**YOUR INSTRUCTIONS:**
Your job with the data below is to output exactly the lines from the one holding "witnesses, generic case" down to the one holding "and pairwise distinct eigenvalues", both included, and no others.

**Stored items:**
________________
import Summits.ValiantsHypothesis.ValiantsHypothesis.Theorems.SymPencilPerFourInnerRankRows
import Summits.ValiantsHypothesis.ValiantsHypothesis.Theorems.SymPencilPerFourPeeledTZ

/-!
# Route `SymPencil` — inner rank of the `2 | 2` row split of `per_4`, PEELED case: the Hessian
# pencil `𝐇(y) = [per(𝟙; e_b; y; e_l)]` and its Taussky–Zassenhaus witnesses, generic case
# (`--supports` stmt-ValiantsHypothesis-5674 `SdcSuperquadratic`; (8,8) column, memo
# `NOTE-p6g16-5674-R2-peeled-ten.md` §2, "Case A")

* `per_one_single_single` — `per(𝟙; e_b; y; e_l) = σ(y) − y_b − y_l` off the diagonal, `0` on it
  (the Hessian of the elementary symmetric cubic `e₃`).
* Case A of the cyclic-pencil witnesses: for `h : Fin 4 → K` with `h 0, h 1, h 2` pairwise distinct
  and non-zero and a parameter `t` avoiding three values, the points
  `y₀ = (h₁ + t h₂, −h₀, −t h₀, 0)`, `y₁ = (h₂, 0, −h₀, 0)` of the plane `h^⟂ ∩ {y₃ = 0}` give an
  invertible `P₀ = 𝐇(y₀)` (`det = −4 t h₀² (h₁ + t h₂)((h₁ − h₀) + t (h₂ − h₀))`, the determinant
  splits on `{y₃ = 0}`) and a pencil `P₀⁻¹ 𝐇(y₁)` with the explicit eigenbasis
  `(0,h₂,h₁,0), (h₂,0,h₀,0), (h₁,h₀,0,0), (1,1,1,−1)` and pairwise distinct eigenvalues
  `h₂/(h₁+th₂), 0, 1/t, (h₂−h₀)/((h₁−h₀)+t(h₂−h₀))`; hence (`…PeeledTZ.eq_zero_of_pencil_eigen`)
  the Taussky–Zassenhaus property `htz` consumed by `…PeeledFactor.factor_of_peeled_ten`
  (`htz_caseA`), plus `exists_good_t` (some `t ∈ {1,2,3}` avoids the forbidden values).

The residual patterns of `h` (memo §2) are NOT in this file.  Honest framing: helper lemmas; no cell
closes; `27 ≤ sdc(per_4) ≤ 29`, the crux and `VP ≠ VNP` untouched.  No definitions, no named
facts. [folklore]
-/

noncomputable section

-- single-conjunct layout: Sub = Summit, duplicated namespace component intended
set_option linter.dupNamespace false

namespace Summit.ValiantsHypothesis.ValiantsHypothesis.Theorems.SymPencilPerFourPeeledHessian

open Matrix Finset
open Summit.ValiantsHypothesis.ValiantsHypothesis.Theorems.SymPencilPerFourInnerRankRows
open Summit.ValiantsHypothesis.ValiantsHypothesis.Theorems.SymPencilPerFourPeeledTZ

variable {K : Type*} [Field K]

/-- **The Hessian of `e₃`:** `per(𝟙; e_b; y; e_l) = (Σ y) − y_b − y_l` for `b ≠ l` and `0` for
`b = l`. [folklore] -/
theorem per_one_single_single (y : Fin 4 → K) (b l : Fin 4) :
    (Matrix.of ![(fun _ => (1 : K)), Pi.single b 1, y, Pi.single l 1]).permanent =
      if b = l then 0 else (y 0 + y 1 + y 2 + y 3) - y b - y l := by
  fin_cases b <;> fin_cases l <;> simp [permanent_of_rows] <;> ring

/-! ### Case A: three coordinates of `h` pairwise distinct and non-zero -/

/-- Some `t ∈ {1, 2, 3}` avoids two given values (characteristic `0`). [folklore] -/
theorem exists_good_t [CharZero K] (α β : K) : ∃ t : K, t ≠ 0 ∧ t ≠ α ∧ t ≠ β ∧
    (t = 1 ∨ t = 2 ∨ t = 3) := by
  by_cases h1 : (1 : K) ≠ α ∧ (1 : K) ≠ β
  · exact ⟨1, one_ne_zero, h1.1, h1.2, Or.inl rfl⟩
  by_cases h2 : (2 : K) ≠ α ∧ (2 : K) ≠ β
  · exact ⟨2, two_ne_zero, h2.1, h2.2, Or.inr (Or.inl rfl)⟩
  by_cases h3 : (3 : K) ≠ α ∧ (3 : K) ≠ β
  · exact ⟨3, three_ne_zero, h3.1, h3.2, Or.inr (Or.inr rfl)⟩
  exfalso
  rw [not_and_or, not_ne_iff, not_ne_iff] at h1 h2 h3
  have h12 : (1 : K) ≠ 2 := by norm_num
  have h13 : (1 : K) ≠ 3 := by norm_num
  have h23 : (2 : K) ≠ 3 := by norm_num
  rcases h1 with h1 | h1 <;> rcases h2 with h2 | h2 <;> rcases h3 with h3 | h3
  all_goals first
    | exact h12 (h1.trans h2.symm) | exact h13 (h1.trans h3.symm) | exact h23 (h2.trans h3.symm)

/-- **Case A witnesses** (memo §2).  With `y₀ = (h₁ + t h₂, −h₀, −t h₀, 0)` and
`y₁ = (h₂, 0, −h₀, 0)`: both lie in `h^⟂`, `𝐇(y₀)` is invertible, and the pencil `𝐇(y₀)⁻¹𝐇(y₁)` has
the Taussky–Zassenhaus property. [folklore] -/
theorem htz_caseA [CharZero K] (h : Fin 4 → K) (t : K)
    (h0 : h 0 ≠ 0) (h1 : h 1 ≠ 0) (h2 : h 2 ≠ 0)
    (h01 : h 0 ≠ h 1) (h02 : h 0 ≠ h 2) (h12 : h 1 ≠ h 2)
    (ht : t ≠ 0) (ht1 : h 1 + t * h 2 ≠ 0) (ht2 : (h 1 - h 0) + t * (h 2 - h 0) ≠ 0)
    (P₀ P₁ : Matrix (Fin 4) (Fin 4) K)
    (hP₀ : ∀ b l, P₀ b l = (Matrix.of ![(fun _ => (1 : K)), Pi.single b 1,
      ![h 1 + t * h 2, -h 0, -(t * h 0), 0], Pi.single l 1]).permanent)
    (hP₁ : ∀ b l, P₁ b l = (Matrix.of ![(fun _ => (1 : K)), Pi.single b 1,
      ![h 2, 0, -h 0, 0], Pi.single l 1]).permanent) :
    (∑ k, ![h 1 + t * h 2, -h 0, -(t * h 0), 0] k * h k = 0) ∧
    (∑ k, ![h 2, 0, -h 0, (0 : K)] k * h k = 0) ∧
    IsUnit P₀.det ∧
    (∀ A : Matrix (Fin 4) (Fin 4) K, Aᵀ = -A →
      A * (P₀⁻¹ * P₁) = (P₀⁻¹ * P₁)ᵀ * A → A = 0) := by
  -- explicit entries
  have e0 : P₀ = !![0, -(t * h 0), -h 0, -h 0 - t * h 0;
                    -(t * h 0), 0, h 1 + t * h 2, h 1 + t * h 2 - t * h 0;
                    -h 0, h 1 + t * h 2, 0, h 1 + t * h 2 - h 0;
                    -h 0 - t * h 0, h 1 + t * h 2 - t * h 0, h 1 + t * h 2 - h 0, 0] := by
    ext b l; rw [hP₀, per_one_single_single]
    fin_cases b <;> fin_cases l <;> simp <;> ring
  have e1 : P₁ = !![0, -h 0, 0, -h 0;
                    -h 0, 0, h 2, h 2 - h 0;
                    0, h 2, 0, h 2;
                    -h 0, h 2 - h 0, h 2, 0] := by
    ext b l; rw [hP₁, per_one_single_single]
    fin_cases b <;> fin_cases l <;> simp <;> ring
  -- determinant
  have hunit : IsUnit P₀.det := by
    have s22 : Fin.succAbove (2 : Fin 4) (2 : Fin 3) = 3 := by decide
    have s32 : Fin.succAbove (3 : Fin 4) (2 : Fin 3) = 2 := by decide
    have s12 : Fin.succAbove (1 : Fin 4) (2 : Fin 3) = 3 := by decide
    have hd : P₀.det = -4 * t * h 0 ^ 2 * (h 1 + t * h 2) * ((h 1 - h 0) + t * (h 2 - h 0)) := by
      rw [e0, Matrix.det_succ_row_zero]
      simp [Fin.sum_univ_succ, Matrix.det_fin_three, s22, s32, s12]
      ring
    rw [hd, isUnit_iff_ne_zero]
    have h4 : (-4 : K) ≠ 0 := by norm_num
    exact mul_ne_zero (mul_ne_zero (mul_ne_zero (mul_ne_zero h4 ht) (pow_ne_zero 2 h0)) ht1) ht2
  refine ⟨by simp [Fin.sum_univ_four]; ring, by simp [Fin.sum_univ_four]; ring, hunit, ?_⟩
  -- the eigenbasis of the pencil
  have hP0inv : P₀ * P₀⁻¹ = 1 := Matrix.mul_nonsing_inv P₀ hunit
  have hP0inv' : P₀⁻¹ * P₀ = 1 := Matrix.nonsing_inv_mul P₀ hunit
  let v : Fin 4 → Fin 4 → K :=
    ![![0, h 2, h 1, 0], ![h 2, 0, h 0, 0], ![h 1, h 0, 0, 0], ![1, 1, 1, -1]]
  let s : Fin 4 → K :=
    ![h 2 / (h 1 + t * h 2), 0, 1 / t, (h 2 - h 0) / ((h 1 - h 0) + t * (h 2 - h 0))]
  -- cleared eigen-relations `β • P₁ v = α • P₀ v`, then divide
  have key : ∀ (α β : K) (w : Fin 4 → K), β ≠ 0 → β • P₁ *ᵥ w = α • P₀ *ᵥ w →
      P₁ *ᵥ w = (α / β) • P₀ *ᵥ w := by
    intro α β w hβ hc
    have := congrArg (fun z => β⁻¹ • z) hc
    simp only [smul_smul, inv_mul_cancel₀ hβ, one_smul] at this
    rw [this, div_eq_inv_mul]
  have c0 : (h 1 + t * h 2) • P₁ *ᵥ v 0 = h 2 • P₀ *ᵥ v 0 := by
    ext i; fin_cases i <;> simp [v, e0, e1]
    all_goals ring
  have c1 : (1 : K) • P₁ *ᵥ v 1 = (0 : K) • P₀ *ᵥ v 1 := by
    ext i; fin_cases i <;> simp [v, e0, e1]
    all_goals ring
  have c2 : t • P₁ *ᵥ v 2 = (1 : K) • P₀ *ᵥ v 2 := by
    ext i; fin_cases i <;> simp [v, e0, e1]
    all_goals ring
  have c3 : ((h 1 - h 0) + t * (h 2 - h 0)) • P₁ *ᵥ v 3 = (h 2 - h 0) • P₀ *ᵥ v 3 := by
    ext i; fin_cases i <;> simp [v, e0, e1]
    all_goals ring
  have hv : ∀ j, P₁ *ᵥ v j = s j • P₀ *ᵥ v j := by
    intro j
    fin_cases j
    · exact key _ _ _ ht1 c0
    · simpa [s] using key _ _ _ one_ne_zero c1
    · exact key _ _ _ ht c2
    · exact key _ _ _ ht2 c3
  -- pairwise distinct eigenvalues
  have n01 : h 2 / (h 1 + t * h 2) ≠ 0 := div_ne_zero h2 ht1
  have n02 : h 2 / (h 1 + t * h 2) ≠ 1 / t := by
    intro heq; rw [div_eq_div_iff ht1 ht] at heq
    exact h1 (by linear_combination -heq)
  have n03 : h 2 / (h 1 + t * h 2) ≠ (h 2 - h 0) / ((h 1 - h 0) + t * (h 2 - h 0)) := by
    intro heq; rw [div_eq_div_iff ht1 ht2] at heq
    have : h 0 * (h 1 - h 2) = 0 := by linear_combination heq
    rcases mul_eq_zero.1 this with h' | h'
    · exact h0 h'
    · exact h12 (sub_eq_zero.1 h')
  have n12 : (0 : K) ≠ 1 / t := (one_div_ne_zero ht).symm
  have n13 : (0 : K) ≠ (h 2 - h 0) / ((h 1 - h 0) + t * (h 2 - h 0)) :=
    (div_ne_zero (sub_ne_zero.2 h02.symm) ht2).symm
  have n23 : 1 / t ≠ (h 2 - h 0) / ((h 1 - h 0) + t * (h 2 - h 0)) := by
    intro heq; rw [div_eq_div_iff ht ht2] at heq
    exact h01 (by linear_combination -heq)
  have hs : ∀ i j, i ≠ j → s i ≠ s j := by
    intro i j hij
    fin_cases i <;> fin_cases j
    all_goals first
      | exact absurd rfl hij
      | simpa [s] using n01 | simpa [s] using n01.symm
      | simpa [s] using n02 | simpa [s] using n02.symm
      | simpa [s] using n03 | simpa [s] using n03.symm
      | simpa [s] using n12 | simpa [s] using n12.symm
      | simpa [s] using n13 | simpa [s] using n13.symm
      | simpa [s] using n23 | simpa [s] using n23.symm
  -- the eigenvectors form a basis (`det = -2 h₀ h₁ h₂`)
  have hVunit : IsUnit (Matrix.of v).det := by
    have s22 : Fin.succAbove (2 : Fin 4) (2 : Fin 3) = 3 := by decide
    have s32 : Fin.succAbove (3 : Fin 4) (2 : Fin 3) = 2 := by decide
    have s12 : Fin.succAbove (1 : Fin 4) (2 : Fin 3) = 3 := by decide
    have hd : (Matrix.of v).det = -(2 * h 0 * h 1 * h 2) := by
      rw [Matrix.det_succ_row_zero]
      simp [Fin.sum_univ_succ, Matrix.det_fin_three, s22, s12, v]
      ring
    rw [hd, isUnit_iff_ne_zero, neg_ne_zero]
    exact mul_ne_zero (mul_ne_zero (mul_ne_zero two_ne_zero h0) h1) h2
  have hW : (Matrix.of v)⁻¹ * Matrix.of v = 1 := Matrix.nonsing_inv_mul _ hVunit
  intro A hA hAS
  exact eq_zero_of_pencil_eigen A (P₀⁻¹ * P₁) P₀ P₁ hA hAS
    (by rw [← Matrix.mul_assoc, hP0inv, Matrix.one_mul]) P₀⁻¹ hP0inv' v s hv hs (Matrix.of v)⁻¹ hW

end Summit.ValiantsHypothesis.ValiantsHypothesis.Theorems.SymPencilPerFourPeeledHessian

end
________________
**RESULT OF THE TASK:**
# pencil `𝐇(y) = [per(𝟙; e_b; y; e_l)]` and its Taussky–Zassenhaus witnesses, generic case
# (`--supports` stmt-ValiantsHypothesis-5674 `SdcSuperquadratic`; (8,8) column, memo
# `NOTE-p6g16-5674-R2-peeled-ten.md` §2, "Case A")

* `per_one_single_single` — `per(𝟙; e_b; y; e_l) = σ(y) − y_b − y_l` off the diagonal, `0` on it
  (the Hessian of the elementary symmetric cubic `e₃`).
* Case A of the cyclic-pencil witnesses: for `h : Fin 4 → K` with `h 0, h 1, h 2` pairwise distinct
  and non-zero and a parameter `t` avoiding three values, the points
  `y₀ = (h₁ + t h₂, −h₀, −t h₀, 0)`, `y₁ = (h₂, 0, −h₀, 0)` of the plane `h^⟂ ∩ {y₃ = 0}` give an
  invertible `P₀ = 𝐇(y₀)` (`det = −4 t h₀² (h₁ + t h₂)((h₁ − h₀) + t (h₂ − h₀))`, the determinant
  splits on `{y₃ = 0}`) and a pencil `P₀⁻¹ 𝐇(y₁)` with the explicit eigenbasis
  `(0,h₂,h₁,0), (h₂,0,h₀,0), (h₁,h₀,0,0), (1,1,1,−1)` and pairwise distinct eigenvalues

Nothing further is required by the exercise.